“With the arrival of any new president, vast troves of information on government websites are at risk of vanishing within days. The fragility of digital federal records, reports and research is astounding.” (The New York Times, 'Harvesting Government History, One Web Page at a Time', Dec 1, 2016). Climate-data, for instance.
To whom does such data belong? Consider everything on data.gov. How important are repositories like it to your life and work? That these are not rhetorical questions provided the premises of a public meeting evaluating #vulnerabledata and planning #datarefuge held at the Penn Libraries on 12/07.

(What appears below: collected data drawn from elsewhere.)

/-- **Limits of translates of a limit are limits** (constant sequences, the form used by hull and
limit-set arguments): if the translates `(𝓢, qₙ)` subconverge to `(𝓣, t)` and the translates
`(𝓣, q'ₘ)` subconverge to `(𝓤, u)` in the pointed `Cᵏ_loc` sense, then some translates `(𝓢, Qₘ)`
subconverge to `(𝓤, u)`; the base points `Qₘ` are images of base points `q'_{j}` of the second
sequence under comparison maps of the first convergence (`LocalSubconvergence.transBasepoint_eq`,
`LocalSubconvergence.stageMap_basepoint`). Hale 1980, Ch. I §8, Thm. 8.1 (limit sets are closed);
Petersen 2006, Ch. 10, §3.2. [cite: Hale1980, Ch. I §8 Thm. 8.1] -/
theorem SubconvergesLocallyTo.trans {q : ℕ → 𝓢.carrier} {t : 𝓣.carrier} {q' : ℕ → 𝓣.carrier}
    {u : 𝓤.carrier} (h₁ : SubconvergesLocallyTo (fun _ ↦ 𝓢) q 𝓣 t k)
    (h₂ : SubconvergesLocallyTo (fun _ ↦ 𝓣) q' 𝓤 u k) :
    ∃ Q : ℕ → 𝓢.carrier, SubconvergesLocallyTo (fun _ ↦ 𝓢) Q 𝓤 u k ∧
      ∃ (D₁ : LocalSubconvergence (fun _ ↦ 𝓢) q 𝓣 t k)
        (D₂ : LocalSubconvergence (fun _ ↦ 𝓣) q' 𝓤 u k),
        ∀ m, Q m = D₁.embed (LocalSubconvergence.index D₁ D₂ m)
          (q' (D₂.sub (D₂.level (m + 1)))) := by
  obtain ⟨D₁⟩ := h₁
  obtain ⟨D₂⟩ := h₂
  refine ⟨LocalSubconvergence.transBasepoint D₁ D₂, ⟨LocalSubconvergence.trans D₁ D₂⟩, D₁, D₂,
    fun m ↦ ?_⟩
  rw [LocalSubconvergence.transBasepoint_eq, D₂.embed_basepoint]

/-- **Re-basing** (`Prop` level, general sequences): a pointed `Cᵏ_loc` limit `(𝓤, u)` of
`(𝓢ₙ, pₙ)` is, re-based at any of its points `x`, the limit of a shifted subsequence with moved
base points. [cite: Hale1980, Ch. I §8 Thm. 8.1] -/
theorem SubconvergesLocallyTo.rebase' {𝓢ₙ : ℕ → Spacetime.{u} 4} {pₙ : ∀ n, (𝓢ₙ n).carrier}
    {u : 𝓤.carrier} (h : SubconvergesLocallyTo 𝓢ₙ pₙ 𝓤 u k) (x : 𝓤.carrier) :
    ∃ (σ : ℕ → ℕ) (Q : ∀ m, (𝓢ₙ (σ m)).carrier), StrictMono σ ∧
      SubconvergesLocallyTo (fun m ↦ 𝓢ₙ (σ m)) Q 𝓤 x k := by
  obtain ⟨D⟩ := h
  exact ⟨fun m ↦ D.sub (m + D.rebaseShift x), D.rebaseBasepoint x,
    D.strictMono_sub_add_rebaseShift x, ⟨D.rebase x⟩⟩

/-- **Re-basing** (`Prop` level): a limit of translates of `𝓢` based at `u` is, re-based at any
of its points `x`, again a limit of translates of `𝓢`. [cite: Hale1980, Ch. I §8 Thm. 8.1] -/
theorem SubconvergesLocallyTo.rebase {q : ℕ → 𝓢.carrier} {u : 𝓤.carrier}
    (h : SubconvergesLocallyTo (fun _ ↦ 𝓢) q 𝓤 u k) (x : 𝓤.carrier) :
    ∃ Q : ℕ → 𝓢.carrier, SubconvergesLocallyTo (fun _ ↦ 𝓢) Q 𝓤 x k := by
  obtain ⟨D⟩ := h
  exact ⟨D.rebaseBasepoint x, ⟨D.rebase x⟩⟩

/-- **Hulls of hull elements are hull elements** (the set of pointed `Cᵏ_loc` limits of translates
of `𝓢` is closed under taking limits of translates, at arbitrary base points): if `(𝓣, t)` is a
limit of translates of `𝓢` and `(𝓤, u)` is a limit of translates of `𝓣`, then `(𝓤, x)` is a limit
of translates of `𝓢` for every `x : 𝓤` (`trans` followed by `rebase`). Hale 1980, Ch. I §8,
Thm. 8.1. [cite: Hale1980, Ch. I §8 Thm. 8.1] -/
theorem SubconvergesLocallyTo.trans_rebase {q : ℕ → 𝓢.carrier} {t : 𝓣.carrier}
    {q' : ℕ → 𝓣.carrier} {u : 𝓤.carrier} (h₁ : SubconvergesLocallyTo (fun _ ↦ 𝓢) q 𝓣 t k)
    (h₂ : SubconvergesLocallyTo (fun _ ↦ 𝓣) q' 𝓤 u k) (x : 𝓤.carrier) :
    ∃ Q : ℕ → 𝓢.carrier, SubconvergesLocallyTo (fun _ ↦ 𝓢) Q 𝓤 x k := by
  obtain ⟨Q, hQ, -⟩ := h₁.trans h₂
  exact hQ.rebase x

end PropLevel

end Spacetime

end Literature.Geometry.Lorentzian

There are precedents for erasure by political appointees, for instance, from the Bush II administration, but also in the shortchanging of climate-efforts in the federal shutdown of 2013. The idea behind #vulnerabledata and #datarescue and #datarefuge: campuses such as Penn might serve as a (modest!) node in an (ambitious!) network of responses to what will be, by the first few months of 2017, a data emergency. People affiliated with different institutions in Philadelphia--such as the EPA Transition Watch, Azavea and Open Data Philly, Penn Libraries, Science Outreach Initiative, the Price Lab for Digital Humanities--got together with members of the PPEH faculty working group and PPEH fellows to discuss responses to climate-data's new precarity.

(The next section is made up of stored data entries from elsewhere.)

/-!
# From a Markov pressure certificate at `β_h` to a certified upper edge of the thermal energy window

Topic `MathematicalPhysics/QuantumLattice`, namespace `Literature.MathematicalPhysics.QuantumLattice`.

The free-energy route to a certified THERMAL ENERGY WINDOW for the `t–t'` Hubbard model at density `n`
and inverse temperature `β` (`TorusSectorGibbsEnergyWindow.lean`: the hot chord
`e_Φ(ω) ≤ (u_h − ℓ)/(β − β_h)` for every torus limit `ω` of the canonical sector Gibbs states at `β`,
from per-volume bounds `ℓ L² ≤ log Z_β^{sector}(L)` and `log Z_{β_h}^{sector}(L) ≤ u_h L²` eventually)
needs a certified UPPER bound on the canonical pressure at a hotter `β_h < β`. This file supplies it from
the finite-volume Markov certificate of `HubbardTorusMarkovPressureBound.lean`
(`hubbardTTPrime_log_partitionFn_le_of_certificate`: `log Z_{β_h}(H_L − μN_L) ≤ L² c + O(L)`) and the
grand-canonical comparison `log Z^{sector} ≤ log Z(H − μN) − βμ N_{sector}`
(`log_partitionFn_sectorHamiltonianTT'_le_grandCanonical`):

* `exists_abs_re_trace_mul_density_le` — expectations of a fixed observable in density matrices are
  uniformly bounded (by its C⋆-norm), so the boundary term is `O(L)`;
* `eventually_log_partitionFn_sectorHamiltonianTT'_le_of_certificate` — for every `ε > 0`, eventually
  along `Ls → ∞`: `log Z_{β_h}^{sector}(Ls j) ≤ (c − β_h μ n + ε) (Ls j)²`;
* `IsTorusLimitOfMixture.meanEnergy_hubbardTTPrime_le_of_markov_certificate` — hence, for every torus
  limit `ω` of the sector Gibbs states at `β > β_h` with a cold free-energy input `ℓ`:
  `e_Φ(ω) ≤ (c − β_h μ n − ℓ) / (β − β_h)`.

This is the assembly "E1–E2 + C1" of the `hubbard-thermal` free-energy programme in kernel form (Poulin–
Hastings Markov bound as the hot anchor of a convexity chord, [cite: PoulinHastings2011, eqs. (3)–(8)];
chords: Gibbs variational principle / convexity of `log Z`). Everything is PROVED; no definition, no
named fact.
-/

noncomputable section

Others have been at it superbly. For instance: Guerrilla Archiving, on 12/17 at the University of Toronto, will see volunteers help San Francisco based Internet Archive with the End of Term 2016 project.

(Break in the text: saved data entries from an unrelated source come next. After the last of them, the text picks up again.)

import Mathlib
import HarnessLib
import Literature.MathematicalPhysics.QuantumLattice.CloverPseudoscalar

/-!
# The Levi-Civita form of the clover charge density: `Σ_σ sgn(σ) Re tr(C_{σ₀σ₁}C_{σ₂σ₃}) = 8·(Re tr C₀₁C₂₃ − Re tr C₀₂C₁₃ + Re tr C₀₃C₁₂)`, so `−(1/32π²)·ε_{μνρσ} tr G_{μν}G_{ρσ} = −(1/4π²)·(three terms) = P_x/(8π²)`

HONEST FRAMING: exact (Metropolis-corrected) sampling algorithms for lattice gauge theory;
figures of merit are autocorrelation/cost numbers at stated couplings and volumes; no
continuum-physics claim.

Venture `LatticeQCDFlow` (cell pub-lqcd), sub-topic `Scoring`, FANOUT row 21 (`su3-base`).  The row's measurement card states
the scored charge in two normalisations at once — "`Q_clov = −(1/4π²) Σ_x [tr G₀₁G₂₃ − tr G₀₂G₁₃ + tr G₀₃G₁₂]
(= −(1/32π²) Σ ε_{μνρσ} tr G_{μν} G_{ρσ})`" (HOME/su3-base/CARD-su3-base.md §3) — and the Literature's
`cloverPseudoscalar` (`P_x = −2 Re tr(C₀₁C₂₃ − C₀₂C₁₃ + C₀₃C₁₂)`) records in its docstring the same identity with the
Levi-Civita form `−¼ ε_{μνρσ} Re tr(C_{μν}C_{ρσ})` without a proof term.  This file is the finite algebra behind the factor
`8 = 32/4`: OUR WORK over Mathlib (the signed sum over `Equiv.Perm (Fin 4)` IS the Levi-Civita contraction — `ε` vanishes off
permutations — so no `ε` symbol needs to be defined) and the Literature's `flowedClover_swap` (`C_{νμ} = −C_{μν}` for unitary
`ρ`); def-free; nothing cited as a fact; no number of ours.

* §1 **`sum_perm_sign_fin_four_of_antisymm`** — for every `T : Fin 4 → Fin 4 → Fin 4 → Fin 4 → R` (`R` a commutative ring)
  antisymmetric in its first pair and in its second pair and symmetric under the exchange of the two pairs,
  `Σ_{σ ∈ S₄} sgn(σ) T(σ0, σ1, σ2, σ3) = 8·(T 0 1 2 3 − T 0 2 1 3 + T 0 3 1 2)` (the 24 signed terms collapse to 3, eight each:
  `2·2` pair flips × `2` pair exchanges).
* §2 **`sum_perm_sign_re_trace_mul_of_antisymm`** — for an antisymmetric family of square complex matrices
  `C_{νμ} = −C_{μν}`: `Σ_σ sgn(σ) Re tr(C_{σ0σ1} C_{σ2σ3}) = 8·(Re tr(C₀₁C₂₃) − Re tr(C₀₂C₁₃) + Re tr(C₀₃C₁₂))`.
* §3 THE CLOVER (any group `G`, unitary matrix representation `ρ`, any site type, FLOW TIME `t` arbitrary for the contraction,
  `t = 0` for `P`): **`cloverPseudoscalar_eq_leviCivita`** — `P_x = −¼ Σ_σ sgn(σ) Re tr(C_{σ0σ1}C_{σ2σ3})` with
  `C_{μν} = flowedClover ρ 0 U x μ ν`; **`cloverCharge_normalisations_agree`** —
  `−(1/(32π²)) Σ_σ sgn(σ) Re tr(C_{σ0σ1}C_{σ2σ3}) = −(1/(4π²))·(Re tr C₀₁C₂₃ − Re tr C₀₂C₁₃ + Re tr C₀₃C₁₂) = P_x/(8π²)`:
  the two printed normalisations of the card are the same number, and it is the Literature density over `8π²`.
NOT CLAIMED: anything about `O(a²)` improvement, the sign convention of `Q`, or the flowed/cooled field beyond the pointwise
algebra (the identity holds configuration by configuration at every flow time).
-/

namespace Summit.Ventures.LatticeQCDFlow.Scoring

open Equiv Matrix
open Literature.MathematicalPhysics.QuantumLattice (flowedClover flowedClover_swap cloverPseudoscalar)

/-! ## §1 The signed sum over `S₄` of a doubly antisymmetric tensor -/

/-- **`Σ_{σ ∈ S₄} sgn(σ) T(σ0,σ1,σ2,σ3) = 8·(T 0 1 2 3 − T 0 2 1 3 + T 0 3 1 2)`** for `T` antisymmetric in the first and in the
second index pair and symmetric under the exchange of the pairs (the Levi-Civita contraction of a symmetric pairing of two
antisymmetric tensors). -/
theorem sum_perm_sign_fin_four_of_antisymm {R : Type*} [CommRing R] (T : Fin 4 → Fin 4 → Fin 4 → Fin 4 → R)
    (h1 : ∀ a b c d, T b a c d = -T a b c d) (h2 : ∀ c d a b, T a b d c = -T a b c d)
    (h3 : ∀ a b c d, T c d a b = T a b c d) :
    ∑ σ : Perm (Fin 4), ((Perm.sign σ : ℤ) : R) * T (σ 0) (σ 1) (σ 2) (σ 3) =
      8 * (T 0 1 2 3 - T 0 2 1 3 + T 0 3 1 2) := by
  -- evaluation of `decomposeFin.symm` on the literals of `Fin 4`, `Fin 3`, `Fin 2`
  have a1 : ∀ (p : Fin 4) (e : Perm (Fin 3)), Perm.decomposeFin.symm (p, e) 1 = swap 0 p (e 0).succ :=
    fun p e => Perm.decomposeFin_symm_apply_succ e p 0
  have a2 : ∀ (p : Fin 4) (e : Perm (Fin 3)), Perm.decomposeFin.symm (p, e) 2 = swap 0 p (e 1).succ :=
    fun p e => Perm.decomposeFin_symm_apply_succ e p 1
  have a3 : ∀ (p : Fin 4) (e : Perm (Fin 3)), Perm.decomposeFin.symm (p, e) 3 = swap 0 p (e 2).succ :=
    fun p e => Perm.decomposeFin_symm_apply_succ e p 2
  have b1 : ∀ (p : Fin 3) (e : Perm (Fin 2)), Perm.decomposeFin.symm (p, e) 1 = swap 0 p (e 0).succ :=
    fun p e => Perm.decomposeFin_symm_apply_succ e p 0
  have b2 : ∀ (p : Fin 3) (e : Perm (Fin 2)), Perm.decomposeFin.symm (p, e) 2 = swap 0 p (e 1).succ :=
    fun p e => Perm.decomposeFin_symm_apply_succ e p 1
  have c1 : ∀ (p : Fin 2) (e : Perm (Fin 1)), Perm.decomposeFin.symm (p, e) 1 = swap 0 p (e 0).succ :=
    fun p e => Perm.decomposeFin_symm_apply_succ e p 0
  have e3 : (Fin.succ (2 : Fin 3) : Fin 4) = 3 := rfl
  -- expand the sum over `S₄ = Fin 4 × (Fin 3 × (Fin 2 × S₁))`
  simp only [Finset.univ_perm_fin_succ, Finset.sum_map, ← Finset.univ_product_univ, Finset.sum_product,
    Fin.sum_univ_succ, Finset.univ_unique, Finset.sum_singleton]
  simp only [Equiv.toEmbedding_apply, Equiv.Perm.decomposeFin.symm_sign, Equiv.Perm.decomposeFin_symm_apply_zero,
    a1, a2, a3, b1, b2, c1]
  simp (config := {decide := true}) only [Equiv.swap_apply_def, if_true, if_false, Fin.succ_zero_eq_one,
    Fin.succ_one_eq_two, e3, Equiv.Perm.default_eq, Equiv.Perm.sign_one, Fin.default_eq_zero, Units.val_one,
    Units.val_neg, Int.cast_one, Int.cast_neg, mul_one, one_mul, neg_neg, mul_neg, neg_mul, Equiv.Perm.coe_one, id_eq]
  -- bring every term to increasing index pairs
  simp only [h1 0 1, h1 0 2, h1 0 3, h1 1 2, h1 1 3, h1 2 3, h2 0 1, h2 0 2, h2 0 3, h2 1 2, h2 1 3, h2 2 3]
  simp only [h3 0 3 1 2, h3 0 2 1 3, h3 0 1 2 3]
  ring

/-! ## §2 Antisymmetric families of matrices -/

/-- **`Σ_σ sgn(σ) Re tr(C_{σ0σ1} C_{σ2σ3}) = 8·(Re tr(C₀₁C₂₃) − Re tr(C₀₂C₁₃) + Re tr(C₀₃C₁₂))`** for an antisymmetric family
`C_{νμ} = −C_{μν}` of square complex matrices. -/
theorem sum_perm_sign_re_trace_mul_of_antisymm {n : Type*} [Fintype n] [DecidableEq n]
    (C : Fin 4 → Fin 4 → Matrix n n ℂ) (hC : ∀ μ ν, C ν μ = -C μ ν) :
    ∑ σ : Perm (Fin 4), ((Perm.sign σ : ℤ) : ℝ) * (C (σ 0) (σ 1) * C (σ 2) (σ 3)).trace.re =
      8 * ((C 0 1 * C 2 3).trace.re - (C 0 2 * C 1 3).trace.re + (C 0 3 * C 1 2).trace.re) :=
  sum_perm_sign_fin_four_of_antisymm (fun a b c d => (C a b * C c d).trace.re)
    (fun a b c d => by simp only [hC a b, Matrix.neg_mul, trace_neg, Complex.neg_re])
    (fun c d a b => by simp only [hC c d, Matrix.mul_neg, trace_neg, Complex.neg_re])
    (fun a b c d => by rw [Matrix.trace_mul_comm])

/-! ## §3 The clover -/

section Clover

variable {R : Type*} [AddCommGroup R] [One R] {N : ℕ} {G : Type*} [Group G] (ρ : G →* Matrix (Fin N) (Fin N) ℂ)

/-- The Levi-Civita contraction of Lüscher's clover field tensor at any flow time `t`:
`Σ_σ sgn(σ) Re tr(C_{σ0σ1}C_{σ2σ3}) = 8·(Re tr C₀₁C₂₃ − Re tr C₀₂C₁₃ + Re tr C₀₃C₁₂)`, `C_{μν} = flowedClover ρ t U x μ ν`
(unitary `ρ`, so `C_{νμ} = −C_{μν}`). -/
theorem sum_perm_sign_re_trace_flowedClover (hρ : ∀ g, ρ g ∈ Matrix.unitaryGroup (Fin N) ℂ) (t : ℝ)
    (U : (Fin 4 → R) × Fin 4 → G) (x : Fin 4 → R) :
    ∑ σ : Perm (Fin 4), ((Perm.sign σ : ℤ) : ℝ) *
        (flowedClover ρ t U x (σ 0) (σ 1) * flowedClover ρ t U x (σ 2) (σ 3)).trace.re =
      8 * ((flowedClover ρ t U x 0 1 * flowedClover ρ t U x 2 3).trace.re -
        (flowedClover ρ t U x 0 2 * flowedClover ρ t U x 1 3).trace.re +
        (flowedClover ρ t U x 0 3 * flowedClover ρ t U x 1 2).trace.re) :=
  sum_perm_sign_re_trace_mul_of_antisymm (fun μ ν => flowedClover ρ t U x μ ν) fun μ ν => flowedClover_swap ρ hρ t U x μ ν

/-- **THE LEVI-CIVITA FORM OF THE CLOVER CHARGE DENSITY: `P_x = −¼ Σ_σ sgn(σ) Re tr(C_{σ0σ1} C_{σ2σ3})`** with
`C_{μν} = flowedClover ρ 0 U x μ ν` (unitary `ρ`) — the identity recorded in the docstring of the Literature's
`cloverPseudoscalar`. -/
theorem cloverPseudoscalar_eq_leviCivita (hρ : ∀ g, ρ g ∈ Matrix.unitaryGroup (Fin N) ℂ)
    (U : (Fin 4 → R) × Fin 4 → G) (x : Fin 4 → R) :
    cloverPseudoscalar ρ x U = -(1 / 4 : ℝ) * ∑ σ : Perm (Fin 4), ((Perm.sign σ : ℤ) : ℝ) *
        (flowedClover ρ 0 U x (σ 0) (σ 1) * flowedClover ρ 0 U x (σ 2) (σ 3)).trace.re := by
  rw [sum_perm_sign_re_trace_flowedClover ρ hρ 0 U x, Literature.MathematicalPhysics.QuantumLattice.cloverPseudoscalar_def]
  simp only [trace_sub, trace_add, Complex.sub_re, Complex.add_re]
  ring

/-- **THE TWO PRINTED NORMALISATIONS AGREE AND ARE THE LITERATURE DENSITY OVER `8π²`**:
`−(1/(32π²)) Σ_σ sgn(σ) Re tr(C_{σ0σ1}C_{σ2σ3}) = −(1/(4π²))·(Re tr C₀₁C₂₃ − Re tr C₀₂C₁₃ + Re tr C₀₃C₁₂) = P_x/(8π²)`. -/
theorem cloverCharge_normalisations_agree (hρ : ∀ g, ρ g ∈ Matrix.unitaryGroup (Fin N) ℂ)
    (U : (Fin 4 → R) × Fin 4 → G) (x : Fin 4 → R) :
    -(1 / (32 * Real.pi ^ 2)) * ∑ σ : Perm (Fin 4), ((Perm.sign σ : ℤ) : ℝ) *
          (flowedClover ρ 0 U x (σ 0) (σ 1) * flowedClover ρ 0 U x (σ 2) (σ 3)).trace.re =
        -(1 / (4 * Real.pi ^ 2)) * ((flowedClover ρ 0 U x 0 1 * flowedClover ρ 0 U x 2 3).trace.re -
          (flowedClover ρ 0 U x 0 2 * flowedClover ρ 0 U x 1 3).trace.re +
          (flowedClover ρ 0 U x 0 3 * flowedClover ρ 0 U x 1 2).trace.re) ∧
      -(1 / (32 * Real.pi ^ 2)) * ∑ σ : Perm (Fin 4), ((Perm.sign σ : ℤ) : ℝ) *
          (flowedClover ρ 0 U x (σ 0) (σ 1) * flowedClover ρ 0 U x (σ 2) (σ 3)).trace.re =
        cloverPseudoscalar ρ x U / (8 * Real.pi ^ 2) := by
  have hπ : Real.pi ^ 2 ≠ 0 := pow_ne_zero 2 Real.pi_ne_zero
  constructor
  · rw [sum_perm_sign_re_trace_flowedClover ρ hρ 0 U x]
    field_simp
    ring
  · rw [cloverPseudoscalar_eq_leviCivita ρ hρ U x]
    field_simp
    ring

end Clover

end Summit.Ventures.LatticeQCDFlow.Scoring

How does one build a toolkit for such work, moving forward? How can such projects network so that efforts aren't duplicated? One can't, of course, download the internet; even those at data.gov, which is coordinating with archive.org on sustainable mirroring, have a limited capacity to work on this. There are limits to what web-culling and web-crawling can do without a broader network of impact providers, including Penn. The task, moreover, isn't just of mirroring data or dipping into snapshots, but of describing data, checking what's happening with it, what happens to a page over time; not just the low-hanging fruit, but the details of hidden databases and the scripts needed to access them; entire cities of storage and server-capacity, labor-hours. Impossible -- yet urgent!
And that leads to a swarm of questions. Is such data proprietary? Any data produced by the government, it turns out, belongs to the public -- but access and survival are different issues. There's data that's available, even now, if you follow due process, but the quiet disappearance of data, either because of financial plug-pulling, or because of interference, is the worry now at the threshold between institutional science and the public.
How much data we talking about? Hundreds of petabytes and more, in buildings larger than the Penn library. Which depositories are statutorily public? Much of it is gray literature, uncertainly defined. And when gray literature disappears slowly, it can provide a false sense of our having time, of the likelihood of somebody else mobilizing to intervene. The big institutions with well-known acronyms, such as NOAA, the EPA and NASA, have their own backups of course; the EPA transition watch has 35 people collaborating across 25 universities; but funding for these backups will be seen, in the new regime's vocabulary, as "politicized science". Penn's own vision-statements are geared towards a response to these issues: the Penn Compact 2020 commits to actions that "bridge the translational gap between academic research and societal change", and Penn's Climate Action Plan 2.0 commits to the integration of sustainability in all aspects of the university's work. What could it mean, then, for the university to function as a regional node in a larger, collective recuperation of open data in 2017?
Join us again this Friday, 12/09, at 1 p.m, at 627 Kislak Center, Van Pelt Library, Philadelphia, as we assemble lists -- institutions, needs, methods, specialists, offshoot-projects -- that will be crucial in the weeks to come.